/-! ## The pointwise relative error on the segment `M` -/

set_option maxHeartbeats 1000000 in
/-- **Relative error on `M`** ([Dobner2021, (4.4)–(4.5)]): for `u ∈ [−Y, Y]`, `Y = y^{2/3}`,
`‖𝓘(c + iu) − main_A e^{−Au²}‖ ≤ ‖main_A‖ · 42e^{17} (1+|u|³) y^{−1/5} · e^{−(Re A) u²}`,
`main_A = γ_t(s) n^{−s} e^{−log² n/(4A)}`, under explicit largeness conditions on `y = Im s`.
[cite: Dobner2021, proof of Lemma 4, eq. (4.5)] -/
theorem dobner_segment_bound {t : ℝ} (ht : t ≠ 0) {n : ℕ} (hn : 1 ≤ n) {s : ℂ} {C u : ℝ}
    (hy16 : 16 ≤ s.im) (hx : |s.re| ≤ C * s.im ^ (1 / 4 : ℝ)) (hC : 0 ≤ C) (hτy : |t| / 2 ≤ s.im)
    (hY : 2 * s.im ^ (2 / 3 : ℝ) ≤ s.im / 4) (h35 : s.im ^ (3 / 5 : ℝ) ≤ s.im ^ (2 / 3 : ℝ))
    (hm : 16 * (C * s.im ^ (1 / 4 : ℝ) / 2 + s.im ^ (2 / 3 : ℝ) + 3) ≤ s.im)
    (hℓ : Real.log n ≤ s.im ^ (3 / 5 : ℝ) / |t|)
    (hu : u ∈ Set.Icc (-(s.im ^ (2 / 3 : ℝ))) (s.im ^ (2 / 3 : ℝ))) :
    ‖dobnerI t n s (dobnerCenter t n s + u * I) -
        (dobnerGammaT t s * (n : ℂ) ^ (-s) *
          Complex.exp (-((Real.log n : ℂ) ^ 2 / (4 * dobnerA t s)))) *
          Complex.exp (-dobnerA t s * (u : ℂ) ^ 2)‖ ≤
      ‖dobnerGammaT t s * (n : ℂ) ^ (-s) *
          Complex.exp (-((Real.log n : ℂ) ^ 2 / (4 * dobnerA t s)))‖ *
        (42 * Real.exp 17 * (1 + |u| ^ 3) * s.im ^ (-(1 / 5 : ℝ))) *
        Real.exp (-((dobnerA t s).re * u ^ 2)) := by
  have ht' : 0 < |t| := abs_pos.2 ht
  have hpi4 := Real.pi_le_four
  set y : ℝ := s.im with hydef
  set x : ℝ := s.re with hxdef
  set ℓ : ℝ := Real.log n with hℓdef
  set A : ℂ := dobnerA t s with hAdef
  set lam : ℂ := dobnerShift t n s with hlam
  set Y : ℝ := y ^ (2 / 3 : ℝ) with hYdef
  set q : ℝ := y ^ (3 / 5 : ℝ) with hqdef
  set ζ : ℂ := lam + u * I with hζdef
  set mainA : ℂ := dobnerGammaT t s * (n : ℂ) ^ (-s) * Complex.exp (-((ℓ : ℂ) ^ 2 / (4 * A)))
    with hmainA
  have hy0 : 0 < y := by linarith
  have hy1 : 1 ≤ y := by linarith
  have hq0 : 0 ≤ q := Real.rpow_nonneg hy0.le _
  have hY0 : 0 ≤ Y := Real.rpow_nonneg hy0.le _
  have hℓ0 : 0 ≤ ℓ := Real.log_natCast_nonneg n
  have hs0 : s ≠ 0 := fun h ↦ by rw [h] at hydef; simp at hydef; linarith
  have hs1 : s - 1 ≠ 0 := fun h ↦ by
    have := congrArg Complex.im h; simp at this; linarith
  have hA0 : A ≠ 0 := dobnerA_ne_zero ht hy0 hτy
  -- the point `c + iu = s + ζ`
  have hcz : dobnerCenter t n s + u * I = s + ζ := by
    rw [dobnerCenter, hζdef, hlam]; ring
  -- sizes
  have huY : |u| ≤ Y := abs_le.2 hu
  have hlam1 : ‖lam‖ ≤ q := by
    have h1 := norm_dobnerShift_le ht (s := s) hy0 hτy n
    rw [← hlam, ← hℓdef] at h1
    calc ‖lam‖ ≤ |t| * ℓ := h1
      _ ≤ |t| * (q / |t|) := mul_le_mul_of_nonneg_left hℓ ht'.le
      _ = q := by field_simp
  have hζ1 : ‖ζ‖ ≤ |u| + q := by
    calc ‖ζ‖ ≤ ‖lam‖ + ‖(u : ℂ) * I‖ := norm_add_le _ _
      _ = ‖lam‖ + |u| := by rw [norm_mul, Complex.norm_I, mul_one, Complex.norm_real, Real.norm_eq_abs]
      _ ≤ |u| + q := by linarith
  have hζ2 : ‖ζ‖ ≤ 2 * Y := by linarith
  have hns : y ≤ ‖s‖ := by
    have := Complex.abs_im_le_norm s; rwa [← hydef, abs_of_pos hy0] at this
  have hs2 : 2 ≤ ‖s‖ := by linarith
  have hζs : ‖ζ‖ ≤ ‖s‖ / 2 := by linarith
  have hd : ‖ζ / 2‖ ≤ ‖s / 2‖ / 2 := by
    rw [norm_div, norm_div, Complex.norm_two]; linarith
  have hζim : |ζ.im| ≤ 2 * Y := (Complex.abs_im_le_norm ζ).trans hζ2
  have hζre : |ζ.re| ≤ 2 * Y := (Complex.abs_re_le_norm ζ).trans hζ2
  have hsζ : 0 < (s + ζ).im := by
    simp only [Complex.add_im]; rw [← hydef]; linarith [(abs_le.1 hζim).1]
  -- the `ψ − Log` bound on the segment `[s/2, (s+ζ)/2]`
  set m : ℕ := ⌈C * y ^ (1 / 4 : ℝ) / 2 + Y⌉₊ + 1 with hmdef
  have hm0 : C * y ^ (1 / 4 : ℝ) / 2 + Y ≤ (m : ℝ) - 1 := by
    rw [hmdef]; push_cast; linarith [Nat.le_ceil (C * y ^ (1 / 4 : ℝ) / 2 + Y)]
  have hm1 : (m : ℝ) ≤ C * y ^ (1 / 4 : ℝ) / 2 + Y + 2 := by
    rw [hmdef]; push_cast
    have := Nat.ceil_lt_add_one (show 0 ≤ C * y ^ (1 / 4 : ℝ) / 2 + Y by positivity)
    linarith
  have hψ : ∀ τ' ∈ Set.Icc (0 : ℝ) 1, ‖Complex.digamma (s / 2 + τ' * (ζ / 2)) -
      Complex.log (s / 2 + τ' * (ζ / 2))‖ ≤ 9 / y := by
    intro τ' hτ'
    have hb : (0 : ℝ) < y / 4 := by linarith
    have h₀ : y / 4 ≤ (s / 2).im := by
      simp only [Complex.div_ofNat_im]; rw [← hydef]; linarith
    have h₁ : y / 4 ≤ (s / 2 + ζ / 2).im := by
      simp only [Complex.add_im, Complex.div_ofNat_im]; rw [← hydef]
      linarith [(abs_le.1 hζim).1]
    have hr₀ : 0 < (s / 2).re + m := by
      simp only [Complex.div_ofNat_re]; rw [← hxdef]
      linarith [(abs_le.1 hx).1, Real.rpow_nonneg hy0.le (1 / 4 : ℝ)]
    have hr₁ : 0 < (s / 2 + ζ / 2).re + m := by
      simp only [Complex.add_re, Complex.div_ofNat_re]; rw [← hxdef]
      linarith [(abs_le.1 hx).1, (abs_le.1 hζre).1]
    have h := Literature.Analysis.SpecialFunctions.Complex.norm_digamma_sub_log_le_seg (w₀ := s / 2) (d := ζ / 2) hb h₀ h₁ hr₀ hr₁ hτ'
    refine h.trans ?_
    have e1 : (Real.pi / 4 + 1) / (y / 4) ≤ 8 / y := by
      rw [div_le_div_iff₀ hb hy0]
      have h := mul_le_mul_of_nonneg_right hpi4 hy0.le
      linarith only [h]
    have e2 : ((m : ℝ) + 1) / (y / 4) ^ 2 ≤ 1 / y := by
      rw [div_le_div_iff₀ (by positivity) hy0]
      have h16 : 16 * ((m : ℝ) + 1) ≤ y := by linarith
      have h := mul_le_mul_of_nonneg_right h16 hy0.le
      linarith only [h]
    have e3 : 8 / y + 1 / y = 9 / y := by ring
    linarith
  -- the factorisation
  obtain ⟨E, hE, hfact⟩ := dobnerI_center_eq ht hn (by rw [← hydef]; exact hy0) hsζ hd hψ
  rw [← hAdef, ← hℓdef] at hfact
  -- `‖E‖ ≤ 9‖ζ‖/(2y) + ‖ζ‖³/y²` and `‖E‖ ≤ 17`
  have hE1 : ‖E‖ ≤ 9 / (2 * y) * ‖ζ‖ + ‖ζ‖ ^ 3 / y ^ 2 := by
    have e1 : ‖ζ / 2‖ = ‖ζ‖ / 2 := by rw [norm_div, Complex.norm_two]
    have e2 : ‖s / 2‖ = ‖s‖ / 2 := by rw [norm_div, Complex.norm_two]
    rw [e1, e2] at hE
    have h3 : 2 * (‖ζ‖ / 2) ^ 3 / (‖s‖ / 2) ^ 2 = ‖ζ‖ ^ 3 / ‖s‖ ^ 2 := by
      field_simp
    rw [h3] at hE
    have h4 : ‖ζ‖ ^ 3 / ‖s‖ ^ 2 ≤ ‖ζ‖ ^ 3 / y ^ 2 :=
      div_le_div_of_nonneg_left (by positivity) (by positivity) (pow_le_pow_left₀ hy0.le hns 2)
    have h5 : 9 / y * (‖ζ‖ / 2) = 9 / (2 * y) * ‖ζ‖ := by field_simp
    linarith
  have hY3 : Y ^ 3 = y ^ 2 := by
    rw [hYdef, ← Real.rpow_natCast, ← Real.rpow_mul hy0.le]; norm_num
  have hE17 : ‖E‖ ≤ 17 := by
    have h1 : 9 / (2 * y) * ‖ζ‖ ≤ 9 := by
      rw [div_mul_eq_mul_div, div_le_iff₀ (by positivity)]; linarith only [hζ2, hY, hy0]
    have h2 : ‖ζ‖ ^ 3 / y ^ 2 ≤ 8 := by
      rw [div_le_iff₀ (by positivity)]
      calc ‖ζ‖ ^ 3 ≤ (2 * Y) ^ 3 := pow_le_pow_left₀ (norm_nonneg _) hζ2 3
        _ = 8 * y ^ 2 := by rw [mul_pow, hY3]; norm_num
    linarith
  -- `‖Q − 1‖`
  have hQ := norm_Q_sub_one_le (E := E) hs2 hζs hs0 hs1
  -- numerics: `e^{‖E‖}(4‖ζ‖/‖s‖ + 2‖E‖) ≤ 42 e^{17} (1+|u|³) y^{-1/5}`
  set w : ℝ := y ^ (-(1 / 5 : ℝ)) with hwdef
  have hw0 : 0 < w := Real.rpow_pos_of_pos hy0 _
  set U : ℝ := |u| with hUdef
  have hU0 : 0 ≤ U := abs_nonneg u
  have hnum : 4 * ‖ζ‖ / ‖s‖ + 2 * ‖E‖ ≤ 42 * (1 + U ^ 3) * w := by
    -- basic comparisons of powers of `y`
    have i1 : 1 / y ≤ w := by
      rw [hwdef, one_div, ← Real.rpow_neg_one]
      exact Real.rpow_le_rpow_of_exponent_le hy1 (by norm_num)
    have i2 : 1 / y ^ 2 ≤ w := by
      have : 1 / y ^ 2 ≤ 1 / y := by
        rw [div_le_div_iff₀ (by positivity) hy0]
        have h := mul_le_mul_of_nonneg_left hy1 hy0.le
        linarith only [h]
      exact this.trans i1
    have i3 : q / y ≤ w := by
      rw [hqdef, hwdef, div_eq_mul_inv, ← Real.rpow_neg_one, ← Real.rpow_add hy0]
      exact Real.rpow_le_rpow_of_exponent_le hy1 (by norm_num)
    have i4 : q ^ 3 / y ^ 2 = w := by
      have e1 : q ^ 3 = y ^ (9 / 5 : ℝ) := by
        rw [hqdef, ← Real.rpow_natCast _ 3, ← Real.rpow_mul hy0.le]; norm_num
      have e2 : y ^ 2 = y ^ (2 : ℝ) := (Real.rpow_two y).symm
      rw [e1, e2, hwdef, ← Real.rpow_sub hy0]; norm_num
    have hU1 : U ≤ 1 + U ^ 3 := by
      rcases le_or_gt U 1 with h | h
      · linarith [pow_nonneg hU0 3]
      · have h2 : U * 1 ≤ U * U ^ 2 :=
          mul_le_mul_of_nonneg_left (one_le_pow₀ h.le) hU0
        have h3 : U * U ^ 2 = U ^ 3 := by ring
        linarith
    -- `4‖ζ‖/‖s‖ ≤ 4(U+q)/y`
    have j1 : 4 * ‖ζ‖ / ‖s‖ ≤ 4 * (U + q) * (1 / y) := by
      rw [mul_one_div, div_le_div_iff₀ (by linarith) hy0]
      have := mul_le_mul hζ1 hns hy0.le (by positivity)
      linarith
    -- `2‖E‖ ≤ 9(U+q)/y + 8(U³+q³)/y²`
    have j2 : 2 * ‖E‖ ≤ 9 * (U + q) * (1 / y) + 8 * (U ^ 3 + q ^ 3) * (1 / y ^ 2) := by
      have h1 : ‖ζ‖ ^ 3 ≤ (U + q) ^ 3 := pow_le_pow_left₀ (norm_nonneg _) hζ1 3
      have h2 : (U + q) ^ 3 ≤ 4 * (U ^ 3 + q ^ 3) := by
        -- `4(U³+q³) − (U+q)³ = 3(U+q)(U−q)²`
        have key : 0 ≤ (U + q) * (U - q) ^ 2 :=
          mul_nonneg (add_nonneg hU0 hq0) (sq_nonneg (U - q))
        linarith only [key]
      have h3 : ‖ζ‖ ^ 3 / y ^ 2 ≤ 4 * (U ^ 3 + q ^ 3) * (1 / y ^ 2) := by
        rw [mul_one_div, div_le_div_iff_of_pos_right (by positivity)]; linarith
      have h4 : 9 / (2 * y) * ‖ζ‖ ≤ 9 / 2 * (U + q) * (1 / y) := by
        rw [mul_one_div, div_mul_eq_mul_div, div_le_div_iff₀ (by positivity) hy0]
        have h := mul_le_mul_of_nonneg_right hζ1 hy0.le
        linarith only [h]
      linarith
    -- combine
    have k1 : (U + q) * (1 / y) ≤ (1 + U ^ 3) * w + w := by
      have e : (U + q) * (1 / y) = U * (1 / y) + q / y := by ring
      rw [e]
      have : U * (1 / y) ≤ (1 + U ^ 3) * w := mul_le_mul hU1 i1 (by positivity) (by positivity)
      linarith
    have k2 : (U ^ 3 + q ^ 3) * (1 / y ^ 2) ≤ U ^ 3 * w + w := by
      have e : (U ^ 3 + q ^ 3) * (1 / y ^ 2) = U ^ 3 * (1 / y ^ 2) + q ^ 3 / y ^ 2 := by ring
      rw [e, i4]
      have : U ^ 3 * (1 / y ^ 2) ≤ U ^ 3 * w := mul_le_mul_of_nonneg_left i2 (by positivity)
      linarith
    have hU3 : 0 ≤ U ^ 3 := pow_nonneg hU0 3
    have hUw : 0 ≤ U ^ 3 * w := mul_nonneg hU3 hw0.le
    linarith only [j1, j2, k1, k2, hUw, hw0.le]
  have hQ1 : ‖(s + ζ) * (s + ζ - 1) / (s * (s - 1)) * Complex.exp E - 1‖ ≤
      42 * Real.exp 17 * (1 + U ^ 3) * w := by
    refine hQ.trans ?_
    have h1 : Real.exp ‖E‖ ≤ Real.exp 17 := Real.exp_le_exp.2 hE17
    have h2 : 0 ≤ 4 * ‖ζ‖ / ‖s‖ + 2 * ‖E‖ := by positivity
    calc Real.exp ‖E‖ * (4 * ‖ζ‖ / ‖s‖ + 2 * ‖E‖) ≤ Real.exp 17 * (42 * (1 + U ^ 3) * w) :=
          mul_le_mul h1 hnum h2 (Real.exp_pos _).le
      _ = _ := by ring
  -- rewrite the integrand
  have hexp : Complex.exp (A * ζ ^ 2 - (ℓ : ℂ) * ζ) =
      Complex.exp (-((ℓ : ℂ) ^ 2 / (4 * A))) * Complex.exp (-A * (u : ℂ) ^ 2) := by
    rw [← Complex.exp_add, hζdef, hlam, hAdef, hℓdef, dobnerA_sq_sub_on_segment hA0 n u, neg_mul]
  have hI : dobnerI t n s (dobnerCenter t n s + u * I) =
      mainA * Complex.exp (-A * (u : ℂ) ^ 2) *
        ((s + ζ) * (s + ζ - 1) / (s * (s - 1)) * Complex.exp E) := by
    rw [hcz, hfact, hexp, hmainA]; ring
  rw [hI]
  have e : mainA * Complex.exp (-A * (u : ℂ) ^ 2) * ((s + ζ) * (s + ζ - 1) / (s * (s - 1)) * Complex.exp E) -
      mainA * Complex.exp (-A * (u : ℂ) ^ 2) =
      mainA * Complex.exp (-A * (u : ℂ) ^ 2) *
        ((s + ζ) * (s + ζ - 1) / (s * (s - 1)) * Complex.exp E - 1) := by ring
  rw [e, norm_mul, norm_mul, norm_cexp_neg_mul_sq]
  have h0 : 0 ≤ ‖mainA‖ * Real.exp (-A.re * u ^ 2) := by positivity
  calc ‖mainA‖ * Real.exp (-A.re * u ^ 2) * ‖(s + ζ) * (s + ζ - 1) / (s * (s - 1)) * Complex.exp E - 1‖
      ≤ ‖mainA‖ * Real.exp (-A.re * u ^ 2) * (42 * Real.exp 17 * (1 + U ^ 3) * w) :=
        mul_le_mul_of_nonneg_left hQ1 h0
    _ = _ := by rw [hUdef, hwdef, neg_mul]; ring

-=-=-=-=-

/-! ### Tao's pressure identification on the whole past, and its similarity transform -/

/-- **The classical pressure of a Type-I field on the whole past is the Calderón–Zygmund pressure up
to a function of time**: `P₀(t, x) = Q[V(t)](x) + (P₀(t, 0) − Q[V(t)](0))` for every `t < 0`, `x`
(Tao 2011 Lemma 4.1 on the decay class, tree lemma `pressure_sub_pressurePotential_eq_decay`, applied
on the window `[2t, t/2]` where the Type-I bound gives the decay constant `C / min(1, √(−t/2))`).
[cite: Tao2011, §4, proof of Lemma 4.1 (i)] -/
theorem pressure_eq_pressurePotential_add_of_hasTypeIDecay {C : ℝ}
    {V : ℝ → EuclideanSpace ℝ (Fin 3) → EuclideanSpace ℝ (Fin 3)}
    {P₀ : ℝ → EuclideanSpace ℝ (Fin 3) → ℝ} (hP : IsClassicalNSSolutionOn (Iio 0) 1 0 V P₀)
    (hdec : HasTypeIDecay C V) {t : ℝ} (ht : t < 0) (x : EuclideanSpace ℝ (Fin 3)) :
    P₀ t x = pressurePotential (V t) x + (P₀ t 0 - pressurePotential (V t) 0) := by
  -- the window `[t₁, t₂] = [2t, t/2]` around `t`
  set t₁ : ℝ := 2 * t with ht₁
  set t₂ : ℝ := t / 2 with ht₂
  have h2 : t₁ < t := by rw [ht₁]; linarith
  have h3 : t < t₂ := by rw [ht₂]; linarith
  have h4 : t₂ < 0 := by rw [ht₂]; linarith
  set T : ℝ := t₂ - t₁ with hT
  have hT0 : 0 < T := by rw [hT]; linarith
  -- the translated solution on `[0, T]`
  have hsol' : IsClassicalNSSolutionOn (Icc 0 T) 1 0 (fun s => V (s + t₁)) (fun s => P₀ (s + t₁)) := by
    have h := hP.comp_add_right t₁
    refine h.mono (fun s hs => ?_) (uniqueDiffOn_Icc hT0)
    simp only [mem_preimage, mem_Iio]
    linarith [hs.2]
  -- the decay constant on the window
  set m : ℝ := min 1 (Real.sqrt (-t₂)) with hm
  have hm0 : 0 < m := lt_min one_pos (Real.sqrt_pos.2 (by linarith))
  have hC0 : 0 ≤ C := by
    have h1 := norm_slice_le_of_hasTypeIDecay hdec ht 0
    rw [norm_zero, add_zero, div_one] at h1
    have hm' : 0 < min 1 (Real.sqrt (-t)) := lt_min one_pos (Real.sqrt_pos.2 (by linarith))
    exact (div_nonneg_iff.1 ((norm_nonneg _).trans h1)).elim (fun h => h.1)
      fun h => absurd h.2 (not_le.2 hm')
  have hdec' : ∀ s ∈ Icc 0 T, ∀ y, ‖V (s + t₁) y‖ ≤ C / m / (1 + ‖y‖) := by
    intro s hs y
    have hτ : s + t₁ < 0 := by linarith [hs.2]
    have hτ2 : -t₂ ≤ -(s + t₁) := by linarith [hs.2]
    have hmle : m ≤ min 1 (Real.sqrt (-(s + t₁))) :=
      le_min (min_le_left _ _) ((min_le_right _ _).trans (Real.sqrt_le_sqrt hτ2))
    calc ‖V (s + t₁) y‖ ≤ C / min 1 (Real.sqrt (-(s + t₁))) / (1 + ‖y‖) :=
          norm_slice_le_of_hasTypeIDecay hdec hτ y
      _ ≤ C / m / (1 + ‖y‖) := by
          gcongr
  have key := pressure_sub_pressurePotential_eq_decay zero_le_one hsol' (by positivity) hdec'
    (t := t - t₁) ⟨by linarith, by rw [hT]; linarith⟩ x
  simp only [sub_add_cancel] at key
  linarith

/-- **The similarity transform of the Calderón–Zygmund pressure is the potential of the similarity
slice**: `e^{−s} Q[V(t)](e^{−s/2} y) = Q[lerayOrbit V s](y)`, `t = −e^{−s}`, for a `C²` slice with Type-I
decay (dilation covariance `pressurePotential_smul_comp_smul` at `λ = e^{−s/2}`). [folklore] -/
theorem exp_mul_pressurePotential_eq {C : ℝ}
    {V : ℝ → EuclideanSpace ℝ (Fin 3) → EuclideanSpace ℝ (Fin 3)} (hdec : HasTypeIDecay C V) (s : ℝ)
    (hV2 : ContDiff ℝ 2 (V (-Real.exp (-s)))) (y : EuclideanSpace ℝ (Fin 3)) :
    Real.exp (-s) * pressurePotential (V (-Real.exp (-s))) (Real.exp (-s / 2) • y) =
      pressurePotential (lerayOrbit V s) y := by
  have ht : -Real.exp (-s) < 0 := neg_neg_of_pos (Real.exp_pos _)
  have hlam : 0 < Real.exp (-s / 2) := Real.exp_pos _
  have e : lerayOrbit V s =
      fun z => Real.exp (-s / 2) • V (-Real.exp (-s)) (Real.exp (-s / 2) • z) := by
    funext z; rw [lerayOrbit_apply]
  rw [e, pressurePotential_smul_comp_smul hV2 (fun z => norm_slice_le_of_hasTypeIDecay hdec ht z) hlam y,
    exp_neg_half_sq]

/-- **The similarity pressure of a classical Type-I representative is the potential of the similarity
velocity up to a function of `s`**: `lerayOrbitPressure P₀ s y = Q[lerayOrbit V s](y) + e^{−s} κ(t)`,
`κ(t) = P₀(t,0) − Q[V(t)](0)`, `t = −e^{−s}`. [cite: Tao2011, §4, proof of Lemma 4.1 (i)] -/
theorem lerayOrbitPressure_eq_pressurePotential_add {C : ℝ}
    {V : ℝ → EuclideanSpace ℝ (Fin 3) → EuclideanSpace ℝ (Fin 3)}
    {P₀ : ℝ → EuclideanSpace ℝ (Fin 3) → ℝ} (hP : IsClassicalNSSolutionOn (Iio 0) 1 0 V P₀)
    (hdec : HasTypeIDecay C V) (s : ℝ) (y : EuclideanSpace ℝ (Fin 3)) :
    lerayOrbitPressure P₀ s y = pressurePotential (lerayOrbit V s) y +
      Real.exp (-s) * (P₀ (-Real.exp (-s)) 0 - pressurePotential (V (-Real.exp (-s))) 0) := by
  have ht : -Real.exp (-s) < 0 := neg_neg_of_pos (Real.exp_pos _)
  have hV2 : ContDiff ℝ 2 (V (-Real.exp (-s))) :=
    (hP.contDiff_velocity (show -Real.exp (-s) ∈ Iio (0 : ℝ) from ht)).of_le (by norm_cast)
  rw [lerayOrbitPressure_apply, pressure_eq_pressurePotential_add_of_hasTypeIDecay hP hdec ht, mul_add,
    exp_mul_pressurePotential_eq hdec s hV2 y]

-=-=-=-=-

## Requirement
Report, for the data above, every line in which the string "hAdef" appears.

## Output of the exercise
  set A : ℂ := dobnerA t s with hAdef
  rw [← hAdef, ← hℓdef] at hfact
    rw [← Complex.exp_add, hζdef, hlam, hAdef, hℓdef, dobnerA_sq_sub_on_segment hA0 n u, neg_mul]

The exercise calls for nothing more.